== Segment start ==

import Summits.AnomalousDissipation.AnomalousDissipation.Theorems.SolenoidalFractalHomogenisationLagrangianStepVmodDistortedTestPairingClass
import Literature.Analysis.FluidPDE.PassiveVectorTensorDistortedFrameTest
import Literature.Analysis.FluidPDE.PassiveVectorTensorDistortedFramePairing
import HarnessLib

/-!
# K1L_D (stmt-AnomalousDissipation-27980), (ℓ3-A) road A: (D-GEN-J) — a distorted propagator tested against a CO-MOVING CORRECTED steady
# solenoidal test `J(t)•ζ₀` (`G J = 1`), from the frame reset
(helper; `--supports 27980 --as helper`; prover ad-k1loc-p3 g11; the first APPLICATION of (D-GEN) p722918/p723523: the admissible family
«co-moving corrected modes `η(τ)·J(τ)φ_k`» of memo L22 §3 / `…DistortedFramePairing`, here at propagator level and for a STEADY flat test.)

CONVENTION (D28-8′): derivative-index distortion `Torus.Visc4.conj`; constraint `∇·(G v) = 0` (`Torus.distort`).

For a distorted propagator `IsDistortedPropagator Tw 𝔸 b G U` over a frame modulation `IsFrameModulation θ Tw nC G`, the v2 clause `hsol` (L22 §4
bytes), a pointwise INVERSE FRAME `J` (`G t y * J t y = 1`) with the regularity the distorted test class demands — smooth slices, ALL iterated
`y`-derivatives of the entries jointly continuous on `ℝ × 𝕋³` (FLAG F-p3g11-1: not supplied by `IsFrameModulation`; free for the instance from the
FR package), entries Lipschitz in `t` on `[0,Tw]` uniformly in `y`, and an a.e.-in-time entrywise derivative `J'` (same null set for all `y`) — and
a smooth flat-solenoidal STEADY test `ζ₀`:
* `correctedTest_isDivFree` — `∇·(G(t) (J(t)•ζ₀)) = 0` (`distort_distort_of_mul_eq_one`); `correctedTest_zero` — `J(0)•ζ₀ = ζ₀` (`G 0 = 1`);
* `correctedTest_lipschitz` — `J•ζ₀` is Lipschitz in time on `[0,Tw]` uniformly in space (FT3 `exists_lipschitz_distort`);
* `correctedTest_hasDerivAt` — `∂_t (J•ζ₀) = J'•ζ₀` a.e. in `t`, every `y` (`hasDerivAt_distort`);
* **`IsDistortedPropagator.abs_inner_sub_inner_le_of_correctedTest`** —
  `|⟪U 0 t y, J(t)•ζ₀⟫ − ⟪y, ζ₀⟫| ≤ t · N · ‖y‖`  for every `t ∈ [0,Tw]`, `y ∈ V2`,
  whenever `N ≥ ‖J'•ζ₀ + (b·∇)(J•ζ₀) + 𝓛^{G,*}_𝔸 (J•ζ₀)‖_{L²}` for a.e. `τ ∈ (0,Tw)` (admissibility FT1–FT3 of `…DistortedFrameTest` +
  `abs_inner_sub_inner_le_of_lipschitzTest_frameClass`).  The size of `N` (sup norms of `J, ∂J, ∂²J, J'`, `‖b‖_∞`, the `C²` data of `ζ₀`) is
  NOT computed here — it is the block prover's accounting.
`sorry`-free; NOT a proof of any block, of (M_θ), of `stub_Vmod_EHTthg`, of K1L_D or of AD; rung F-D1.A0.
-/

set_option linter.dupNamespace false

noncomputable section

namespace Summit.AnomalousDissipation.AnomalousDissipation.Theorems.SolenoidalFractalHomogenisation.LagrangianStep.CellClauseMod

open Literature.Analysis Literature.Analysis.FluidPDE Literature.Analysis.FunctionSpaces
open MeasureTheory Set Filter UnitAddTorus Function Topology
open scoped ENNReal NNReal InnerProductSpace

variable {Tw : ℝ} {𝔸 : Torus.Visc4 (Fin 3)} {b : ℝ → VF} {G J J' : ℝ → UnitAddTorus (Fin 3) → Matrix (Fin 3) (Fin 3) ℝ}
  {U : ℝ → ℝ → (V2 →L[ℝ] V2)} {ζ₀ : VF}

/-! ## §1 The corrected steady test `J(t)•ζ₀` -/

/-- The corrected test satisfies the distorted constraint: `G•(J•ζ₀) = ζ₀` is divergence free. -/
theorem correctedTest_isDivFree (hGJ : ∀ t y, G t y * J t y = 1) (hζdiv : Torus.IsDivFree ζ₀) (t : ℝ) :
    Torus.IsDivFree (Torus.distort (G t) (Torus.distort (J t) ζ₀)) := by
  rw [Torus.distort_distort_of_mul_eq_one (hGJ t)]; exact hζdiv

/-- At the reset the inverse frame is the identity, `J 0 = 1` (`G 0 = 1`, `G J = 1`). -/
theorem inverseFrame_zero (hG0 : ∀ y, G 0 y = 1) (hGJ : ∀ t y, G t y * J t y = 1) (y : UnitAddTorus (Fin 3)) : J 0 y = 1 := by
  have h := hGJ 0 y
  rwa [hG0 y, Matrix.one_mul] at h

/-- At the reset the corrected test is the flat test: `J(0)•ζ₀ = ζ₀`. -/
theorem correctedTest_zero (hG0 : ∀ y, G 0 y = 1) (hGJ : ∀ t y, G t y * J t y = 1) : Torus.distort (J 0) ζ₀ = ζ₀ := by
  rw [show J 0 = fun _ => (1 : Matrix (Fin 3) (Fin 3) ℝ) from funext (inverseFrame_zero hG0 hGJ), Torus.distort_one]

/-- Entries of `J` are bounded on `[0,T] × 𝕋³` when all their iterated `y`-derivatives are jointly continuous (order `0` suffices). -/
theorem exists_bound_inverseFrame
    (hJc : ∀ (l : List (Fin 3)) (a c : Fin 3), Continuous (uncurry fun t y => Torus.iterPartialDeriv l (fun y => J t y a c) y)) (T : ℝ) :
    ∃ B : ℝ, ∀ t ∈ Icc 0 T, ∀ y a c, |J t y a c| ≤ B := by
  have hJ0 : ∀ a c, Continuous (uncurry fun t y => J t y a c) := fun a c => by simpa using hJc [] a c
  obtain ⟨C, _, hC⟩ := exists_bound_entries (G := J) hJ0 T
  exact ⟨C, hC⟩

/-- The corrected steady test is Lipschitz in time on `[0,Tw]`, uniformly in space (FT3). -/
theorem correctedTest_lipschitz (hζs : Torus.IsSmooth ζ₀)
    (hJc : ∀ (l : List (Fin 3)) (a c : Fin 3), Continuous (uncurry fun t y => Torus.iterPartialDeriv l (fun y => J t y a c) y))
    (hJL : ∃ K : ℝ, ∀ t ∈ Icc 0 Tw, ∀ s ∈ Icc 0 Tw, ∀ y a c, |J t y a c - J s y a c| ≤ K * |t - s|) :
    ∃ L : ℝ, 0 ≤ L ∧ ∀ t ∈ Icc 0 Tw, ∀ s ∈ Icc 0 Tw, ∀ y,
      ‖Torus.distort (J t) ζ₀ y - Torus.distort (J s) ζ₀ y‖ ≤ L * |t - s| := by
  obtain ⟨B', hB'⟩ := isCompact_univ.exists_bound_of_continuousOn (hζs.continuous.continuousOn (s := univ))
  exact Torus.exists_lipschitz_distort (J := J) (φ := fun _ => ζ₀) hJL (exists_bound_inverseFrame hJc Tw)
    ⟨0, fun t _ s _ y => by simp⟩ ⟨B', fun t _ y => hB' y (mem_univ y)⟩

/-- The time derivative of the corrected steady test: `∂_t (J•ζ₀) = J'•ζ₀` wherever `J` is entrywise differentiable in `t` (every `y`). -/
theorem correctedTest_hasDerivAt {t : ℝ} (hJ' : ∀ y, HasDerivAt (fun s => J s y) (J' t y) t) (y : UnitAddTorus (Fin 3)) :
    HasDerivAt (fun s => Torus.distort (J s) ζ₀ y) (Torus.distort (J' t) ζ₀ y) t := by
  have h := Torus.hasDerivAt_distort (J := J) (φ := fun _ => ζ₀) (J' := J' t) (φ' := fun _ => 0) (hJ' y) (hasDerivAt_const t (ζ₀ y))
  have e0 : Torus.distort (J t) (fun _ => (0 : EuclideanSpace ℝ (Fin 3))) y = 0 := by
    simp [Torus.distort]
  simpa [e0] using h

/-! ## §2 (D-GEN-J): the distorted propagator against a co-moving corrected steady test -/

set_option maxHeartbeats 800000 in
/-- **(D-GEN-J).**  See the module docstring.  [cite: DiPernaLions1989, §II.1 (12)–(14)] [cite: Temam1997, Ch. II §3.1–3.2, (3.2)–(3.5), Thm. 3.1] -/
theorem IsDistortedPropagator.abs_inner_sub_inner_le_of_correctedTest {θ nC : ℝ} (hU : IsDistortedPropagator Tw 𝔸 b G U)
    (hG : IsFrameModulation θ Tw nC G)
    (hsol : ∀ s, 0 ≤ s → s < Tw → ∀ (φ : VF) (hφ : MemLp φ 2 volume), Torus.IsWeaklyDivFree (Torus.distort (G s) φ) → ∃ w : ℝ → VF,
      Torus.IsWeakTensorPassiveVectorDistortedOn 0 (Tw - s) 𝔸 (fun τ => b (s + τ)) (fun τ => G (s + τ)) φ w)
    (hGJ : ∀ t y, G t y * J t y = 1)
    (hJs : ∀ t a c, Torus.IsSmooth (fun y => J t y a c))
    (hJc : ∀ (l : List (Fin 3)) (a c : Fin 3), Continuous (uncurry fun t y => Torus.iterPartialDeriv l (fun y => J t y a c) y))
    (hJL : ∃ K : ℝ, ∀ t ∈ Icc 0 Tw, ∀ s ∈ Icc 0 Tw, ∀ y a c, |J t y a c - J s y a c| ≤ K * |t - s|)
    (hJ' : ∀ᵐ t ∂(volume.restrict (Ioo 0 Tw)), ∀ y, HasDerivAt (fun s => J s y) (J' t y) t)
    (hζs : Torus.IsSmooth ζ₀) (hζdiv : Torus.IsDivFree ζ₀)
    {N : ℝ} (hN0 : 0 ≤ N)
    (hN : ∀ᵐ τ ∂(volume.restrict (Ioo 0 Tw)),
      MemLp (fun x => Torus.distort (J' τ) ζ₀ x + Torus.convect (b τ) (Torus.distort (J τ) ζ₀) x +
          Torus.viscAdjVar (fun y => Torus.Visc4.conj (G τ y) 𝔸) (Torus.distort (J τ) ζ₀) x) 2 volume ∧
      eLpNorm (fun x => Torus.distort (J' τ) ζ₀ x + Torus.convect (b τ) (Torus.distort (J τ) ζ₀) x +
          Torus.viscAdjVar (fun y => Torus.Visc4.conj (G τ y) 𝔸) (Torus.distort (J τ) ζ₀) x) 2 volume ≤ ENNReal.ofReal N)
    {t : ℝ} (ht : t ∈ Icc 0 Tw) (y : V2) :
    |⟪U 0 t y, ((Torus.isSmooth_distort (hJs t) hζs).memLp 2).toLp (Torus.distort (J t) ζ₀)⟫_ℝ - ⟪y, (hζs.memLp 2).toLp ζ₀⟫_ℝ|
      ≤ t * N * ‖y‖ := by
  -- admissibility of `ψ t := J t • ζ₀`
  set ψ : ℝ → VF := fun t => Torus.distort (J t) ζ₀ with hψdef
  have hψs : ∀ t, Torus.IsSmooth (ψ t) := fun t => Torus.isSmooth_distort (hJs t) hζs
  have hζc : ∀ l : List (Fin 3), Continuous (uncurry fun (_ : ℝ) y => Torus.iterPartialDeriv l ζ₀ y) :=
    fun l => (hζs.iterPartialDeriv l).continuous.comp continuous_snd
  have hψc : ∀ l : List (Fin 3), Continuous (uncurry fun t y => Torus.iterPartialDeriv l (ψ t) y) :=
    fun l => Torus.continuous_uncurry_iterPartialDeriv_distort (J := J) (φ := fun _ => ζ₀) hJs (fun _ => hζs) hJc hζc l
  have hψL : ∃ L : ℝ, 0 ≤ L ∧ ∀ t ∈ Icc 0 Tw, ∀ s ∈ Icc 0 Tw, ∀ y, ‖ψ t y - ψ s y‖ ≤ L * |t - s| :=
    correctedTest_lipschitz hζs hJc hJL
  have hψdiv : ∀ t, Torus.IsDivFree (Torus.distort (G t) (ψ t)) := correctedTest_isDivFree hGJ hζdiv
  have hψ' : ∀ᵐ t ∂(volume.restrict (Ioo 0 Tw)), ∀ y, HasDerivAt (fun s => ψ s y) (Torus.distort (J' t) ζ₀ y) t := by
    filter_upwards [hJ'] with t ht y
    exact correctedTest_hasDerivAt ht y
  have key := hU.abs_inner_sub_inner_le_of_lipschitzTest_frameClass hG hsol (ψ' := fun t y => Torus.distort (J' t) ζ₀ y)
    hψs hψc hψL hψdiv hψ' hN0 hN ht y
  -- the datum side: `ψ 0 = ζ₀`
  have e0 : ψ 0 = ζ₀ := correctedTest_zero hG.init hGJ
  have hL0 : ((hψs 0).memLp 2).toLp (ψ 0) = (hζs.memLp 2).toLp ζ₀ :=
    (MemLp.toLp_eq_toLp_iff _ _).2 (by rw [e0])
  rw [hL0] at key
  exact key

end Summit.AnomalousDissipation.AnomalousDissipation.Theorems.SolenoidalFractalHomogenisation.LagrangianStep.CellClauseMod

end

== Segment end ==
== Segment start ==

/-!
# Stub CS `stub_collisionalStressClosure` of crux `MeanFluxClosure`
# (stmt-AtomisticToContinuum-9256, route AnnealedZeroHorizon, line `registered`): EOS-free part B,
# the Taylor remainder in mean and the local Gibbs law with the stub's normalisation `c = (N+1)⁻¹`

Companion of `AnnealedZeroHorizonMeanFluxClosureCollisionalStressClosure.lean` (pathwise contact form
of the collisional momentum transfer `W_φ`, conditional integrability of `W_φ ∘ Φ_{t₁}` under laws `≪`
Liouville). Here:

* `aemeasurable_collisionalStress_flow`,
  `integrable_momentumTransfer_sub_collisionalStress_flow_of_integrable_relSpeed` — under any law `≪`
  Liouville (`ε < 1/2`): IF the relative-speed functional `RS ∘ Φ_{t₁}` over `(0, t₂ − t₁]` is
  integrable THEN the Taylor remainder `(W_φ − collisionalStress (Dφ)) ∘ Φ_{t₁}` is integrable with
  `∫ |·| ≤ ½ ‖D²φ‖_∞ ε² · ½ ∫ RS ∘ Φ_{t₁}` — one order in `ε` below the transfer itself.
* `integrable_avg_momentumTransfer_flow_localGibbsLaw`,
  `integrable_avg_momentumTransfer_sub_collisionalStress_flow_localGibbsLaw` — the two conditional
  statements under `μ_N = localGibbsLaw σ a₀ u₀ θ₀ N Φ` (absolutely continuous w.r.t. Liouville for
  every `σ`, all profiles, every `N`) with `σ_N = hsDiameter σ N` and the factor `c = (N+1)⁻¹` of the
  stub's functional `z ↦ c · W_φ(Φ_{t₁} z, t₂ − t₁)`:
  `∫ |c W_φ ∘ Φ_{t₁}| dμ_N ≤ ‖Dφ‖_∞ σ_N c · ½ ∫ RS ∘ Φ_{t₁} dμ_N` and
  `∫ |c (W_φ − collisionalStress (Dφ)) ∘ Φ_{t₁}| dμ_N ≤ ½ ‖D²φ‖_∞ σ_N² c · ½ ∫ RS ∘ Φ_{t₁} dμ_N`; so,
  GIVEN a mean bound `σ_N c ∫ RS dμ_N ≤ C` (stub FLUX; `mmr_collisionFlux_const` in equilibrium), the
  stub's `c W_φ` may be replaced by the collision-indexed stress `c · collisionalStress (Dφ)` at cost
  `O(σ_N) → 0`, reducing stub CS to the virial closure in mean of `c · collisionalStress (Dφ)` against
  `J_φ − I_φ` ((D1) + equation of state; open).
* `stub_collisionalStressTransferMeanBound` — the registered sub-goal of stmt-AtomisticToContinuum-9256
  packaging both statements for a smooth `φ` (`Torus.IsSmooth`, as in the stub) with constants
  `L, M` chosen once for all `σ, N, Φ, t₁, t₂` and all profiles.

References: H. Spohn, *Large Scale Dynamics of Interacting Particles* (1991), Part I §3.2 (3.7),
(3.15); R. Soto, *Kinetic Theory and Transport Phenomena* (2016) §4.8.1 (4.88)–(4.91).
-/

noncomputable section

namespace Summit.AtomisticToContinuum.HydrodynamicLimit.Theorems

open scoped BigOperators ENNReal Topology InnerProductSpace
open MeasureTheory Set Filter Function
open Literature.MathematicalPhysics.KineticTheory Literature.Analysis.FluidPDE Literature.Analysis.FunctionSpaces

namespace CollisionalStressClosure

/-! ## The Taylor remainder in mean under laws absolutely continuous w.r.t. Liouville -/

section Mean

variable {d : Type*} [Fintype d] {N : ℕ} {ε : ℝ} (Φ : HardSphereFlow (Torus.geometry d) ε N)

== Segment end ==

WHAT YOU ARE ASKED TO DO:
Working through the records above, copy each line in which "obtain" is found.

EXERCISE SOLUTION:
  obtain ⟨C, _, hC⟩ := exists_bound_entries (G := J) hJ0 T
  obtain ⟨B', hB'⟩ := isCompact_univ.exists_bound_of_continuousOn (hζs.continuous.continuousOn (s := univ))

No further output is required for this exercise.